(EXERCISE INPUTS begins)

import Literature.AlgebraicGeometry.Resolution.AlterationsLemma32
import Literature.AlgebraicGeometry.Resolution.AlterationsBoundaryDivisor
import Literature.AlgebraicGeometry.Resolution.AlterationsIsNormalFormParts
import Literature.AlgebraicGeometry.Resolution.RegularLocalRingsUFD
import Literature.AlgebraicGeometry.Resolution.AdicCompletionRegular
import Literature.AlgebraicGeometry.Motives.CyclesEquivalencesProofs
import Mathlib.AlgebraicGeometry.AlgClosed.Basic
import Mathlib.RingTheory.KrullDimension.NonZeroDivisors
import Mathlib.RingTheory.UniqueFactorizationDomain.Ideal
import HarnessLib

/-!
# De Jong's alteration theorem: "`τᵢ(Y)` is a divisor" — PROVED (de Jong 1996, 4.24)

Topic: `Literature/AlgebraicGeometry/Resolution`. Discharge of the named facts
`DeJong1996SectionIsDivisor` (`AlterationsBoundaryDivisor.lean`) and, with it,
`DeJong1996SemiStableBoundaryIsDivisor` (B1 of `AlterationsIsNormalFormParts.lean`): for a pair
in Situation 4.23 (`DeJong1996.SemiStablePair f g D τ`) over an algebraically closed field, the
image of each section `τᵢ : Y → X` — a section of the semi-stable curve `f` landing in its smooth
locus — is the support of an effective Cartier divisor, namely of the kernel ideal sheaf of the
closed immersion `τᵢ`; hence the boundary `Z = ⋃ᵢ τᵢ(Y) ∪ f⁻¹(D)` is a divisor ("Furthermore, it
is a divisor, as `D` is a divisor and `τᵢ(Y)` is a divisor", p. 75).

The proof, at a closed point `x = τᵢ(y)`:

* `B = 𝒪_{X,x}` is a regular local ring (3.1, `SemiStablePair.isRegularLocalRing_stalk_apply`),
  hence a factorial domain;
* the stalk of `ker τᵢ` at `x` is the kernel `P` of the surjection `B → A = 𝒪_{Y,y}`
  (`stalkIdeal_ker_eq_ker_stalkMap`: localization is exact), a prime with `B/P ≅ A`;
* `dim B = dim A + 1` (`SemiStablePair.ringKrullDim_stalk_eq_add_one`): the dimension formula
  for the flat `f` (EGA IV₂ 6.1.2, `Literature.AlgebraicGeometry.Motives.coheight_eq_coheight_add_ringKrullDim_stalk_fiber`)
  and `dim 𝒪_{X_{f x}, x} = 1` (`SemiStablePair.ringKrullDim_stalk_fiber_eq_one`): `f x` is a
  closed point with algebraically closed residue field (Mathlib's `residueFieldIsoBase`), so
  `X_{f x}` is a geometric fibre of the semi-stable curve, whose closed points are nonsingular
  points of a curve or ordinary double points (2.21), and `x` is not a double point because the
  fibre of the smooth open `U ⊇ τᵢ(Y)` is smooth over `κ(f x)`, hence regular at `x`
  (`isRegularLocalRing_stalk_fiber_of_smooth`, EGA IV₄ 17.5.8 (iii)), while the completion of a
  regular local ring is a domain and `K⟦u, v⟧/(uv)` is not
  (`IsOrdinaryDoublePoint.not_of_isRegularLocalRing`);
* so `P` is a non-zero prime of the factorial domain `B` with `dim B/P = dim B - 1`, hence
  principal (`Ideal.exists_eq_span_singleton_of_ringKrullDim_quotient`: a prime element `p ∈ P`
  with `(p) ⊊ P` would force `dim B/P ≤ dim B - 2`);
* closed points suffice on the Jacobson scheme `X`
  (`isEffectiveCartier_of_stalkIdeal_eq_span_singleton_of_isClosed`, from the stalkwise
  criterion of `AlterationsBoundaryDivisor.lean`).

Results: `DeJong1996SectionIsDivisor_holds`, `DeJong1996SemiStableBoundaryIsDivisor_holds`, and
the target of the owning unit from the remaining leaves,
`DeJong1996SemiStablePairNormalForm.of_lemma32_of_local : DeJong1996Lemma32 →
DeJong1996SemiStableBoundaryNormalCrossings → DeJong1996CodimThreeNodalForm →
DeJong1996CodimThreeSingularComponentsRegular → DeJong1996SemiStablePairNormalForm`.

## Sources

* A. J. de Jong, *Smoothness, semi-stability and alterations*, Publ. Math. IHÉS 83 (1996), 2.21
  (p. 61), 3.1 (p. 62), 4.23–4.24 (p. 75).
* A. Grothendieck, J. Dieudonné, *EGA IV₂* (1965), Cor. 6.1.2 (dimension formula for flat local
  homomorphisms); *EGA IV₄* (1967), Prop. 17.5.8 (iii).
* The Stacks Project, Tag 01WS (effective Cartier divisors, local description).
-/

noncomputable section

open CategoryTheory CategoryTheory.Limits AlgebraicGeometry TopologicalSpace Topology
  IsLocalRing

(EXERCISE INPUTS ends)

→ WHAT THE EXERCISE ASKS
Could you repeat exactly the lines above from the line with "import Mathlib.RingTheory.UniqueFactorizationDomain.Ideal" up to and including the line with "image of each", and only those?

→ YOUR RESPONSE
import Mathlib.RingTheory.UniqueFactorizationDomain.Ideal
import HarnessLib

/-!
# De Jong's alteration theorem: "`τᵢ(Y)` is a divisor" — PROVED (de Jong 1996, 4.24)

Topic: `Literature/AlgebraicGeometry/Resolution`. Discharge of the named facts
`DeJong1996SectionIsDivisor` (`AlterationsBoundaryDivisor.lean`) and, with it,
`DeJong1996SemiStableBoundaryIsDivisor` (B1 of `AlterationsIsNormalFormParts.lean`): for a pair
in Situation 4.23 (`DeJong1996.SemiStablePair f g D τ`) over an algebraically closed field, the
image of each section `τᵢ : Y → X` — a section of the semi-stable curve `f` landing in its smooth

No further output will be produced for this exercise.